**Exercise details**
Check every line below for the string "closed", and copy the lines that contain it.

**Information**
import Literature.MathematicalPhysics.QuantumLattice.HubbardLangerMattisMoments
import HarnessLib

/-!
# Cosine power sums over `ℤ/Lℤ` and exact band moments on `(ℤ/Lℤ)²` — all degrees at once

Topic `MathematicalPhysics/QuantumLattice`, family `hubbard`; companion of `HubbardLangerMattisMoments.lean`, which proves the
cosine power sums `Σ_{a ∈ ℤ/L} cos^m(2πa/L)` degree by degree (`m ≤ 8`, [cite: GradshteynRyzhik2015, 1.320.5]) and from them the
exact even band moments `L⁻² Σ_k ε_k^{2j}` (`j ≤ 4`) of the square-lattice band `ε(p) = cos p₁ + cos p₂` that the kernel-only
Langer–Mattis floors of that file consume. Here the same is done for EVERY degree in one statement:

* `cosWalk n m` — the number of `±1`-step walks of length `n` on `ℤ` from `m` to `0` (closed form `C(n, (n+m)/2)` when `n + m` is
  even, else `0`), with its Pascal-type recurrence;
* `two_pow_mul_sum_cos_pow_mul_cos` — the mixed power sum `2^n Σ_a cos(θ_a)^n cos(m θ_a) = L · cosWalk n m` for `n + m < L`,
  `θ_a = 2πa/L`, by induction on `n` from the product-to-sum formula `cos θ · cos((m+1)θ) = (cos((m+2)θ) + cos(mθ))/2` and
  character orthogonality `LangerMattis.sum_cos_mul_angle_eq_zero` (tree);
* `sum_cos_angle_pow` — `Σ_a cos(2πa/L)^n = L · cosWalk n 0 / 2^n` for every `n < L` (`= C(2j,j) L / 4^j` for `n = 2j`, `0` for odd
  `n`): the finite-group form of the power-reduction formulas [cite: GradshteynRyzhik2015, 1.320.5 / 1.320.7] — all harmonics
  `cos(kθ)`, `0 < k < L`, average to zero over the `L`-th roots of unity;
* `sum_cosSum_pow` — the two-dimensional band moments `Σ_{k ∈ (ℤ/L)²} (cos p₁ + cos p₂)^n =
  L² · (Σ_{i ≤ n} C(n,i) · cosWalk i 0 · cosWalk (n−i) 0) / 2^n` for `n < L` (binomial expansion + the product structure of the torus
  sum, tree `LangerMattis.sum_torusSite_two_mul`);
* `bandWalkSum_eq` / `sum_cosSum_pow_even` — the inner sum equals `C(2j,j)²` (the number of closed walks of length `2j` on `ℤ²`;
  classically `Σ_a C(2j,2a) C(2a,a) C(2j−2a,j−a) = C(2j,j) Σ_a C(j,a)² = C(2j,j)²` by Vandermonde), EVALUATED here for `j ≤ 24`,
  hence `Σ_k (cos p₁ + cos p₂)^{2j} = L² · C(2j,j)² / 4^j` for `j ≤ 24`, `L ≥ 49` — the moments a degree-48 polynomial majorant of
  the Langer–Mattis integrand needs (`Summits/Ventures/CertifiedManyBodySolver/Lower/LangerMattisU1Majorant.lean`).
  `-- TODO(general form): all j, via Vandermonde's identity (Mathlib `Nat.add_choose_eq`).`

Design: the walk-number recurrence and the trigonometric steps are `private` helpers; everything is stated for the concrete angles `2π a.val / L` of `HubbardLangerMattisMoments.lean` so that the lemmas
rewrite the tree's sums literally; `cosWalk` is a plain `ℕ`-valued `def` so that every numeric instance is `decide`/`norm_num`.
Deliberately NOT here: Chebyshev-basis moments, odd two-dimensional moments (they vanish), the `d`-dimensional torus.

Provenance: statements and proofs by hubbard-alg L3 seat A (planner-sr-mbsolver-l3-idea-1 g42/g43, scratch
`HOME/hubbard-alg/L3-hybrid/tools-seatA/lce/LangerMattisPowerSums.lean` sha16 71ff9f70d590dd0a, kernel-checked there inside
`concat_LCE110_NEVER_PROPOSE.lean` rc 0); tree placement, docstrings and the `j ≤ 24` packaging by the LIT lane (literature-prover
lit-1 g23). 0 facts, 0 sorries.

## References

* I. S. Gradshteyn, I. M. Ryzhik, *Table of Integrals, Series, and Products* (8th ed., Zwillinger–Moll, 2015), §1.320.5 / §1.320.7
  (power-reduction formulas for `cos^{2n} x`, `cos^{2n-1} x`). [GradshteynRyzhik2015]
* W. D. Langer, D. C. Mattis, Phys. Lett. 36A (1971) 139–140 (the bound these moments feed). [LangerMattis1971]

## Mathlib / tree search

Tree (REUSED): `LangerMattis.sum_cos_mul_angle_eq_zero`, `LangerMattis.sum_torusSite_two_mul`, `sum_cos_angle_pow_four/six/eight`
(per-degree predecessors), `Literature.Probability.LatticeModels.latticeMomentum`, `TorusSite`. Mathlib: `Nat.choose_succ_succ`,
`Nat.choose_symm_half`, `Real.cos_add`, `Real.cos_sub`, `add_pow`, `Finset.sum_comm`, `Nat.choose_eq_descFactorial_div_factorial`
(the `norm_num` evaluator route for large binomials).
-/

noncomputable section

**Answer below**
* `cosWalk n m` — the number of `±1`-step walks of length `n` on `ℤ` from `m` to `0` (closed form `C(n, (n+m)/2)` when `n + m` is
* `bandWalkSum_eq` / `sum_cosSum_pow_even` — the inner sum equals `C(2j,j)²` (the number of closed walks of length `2j` on `ℤ²`;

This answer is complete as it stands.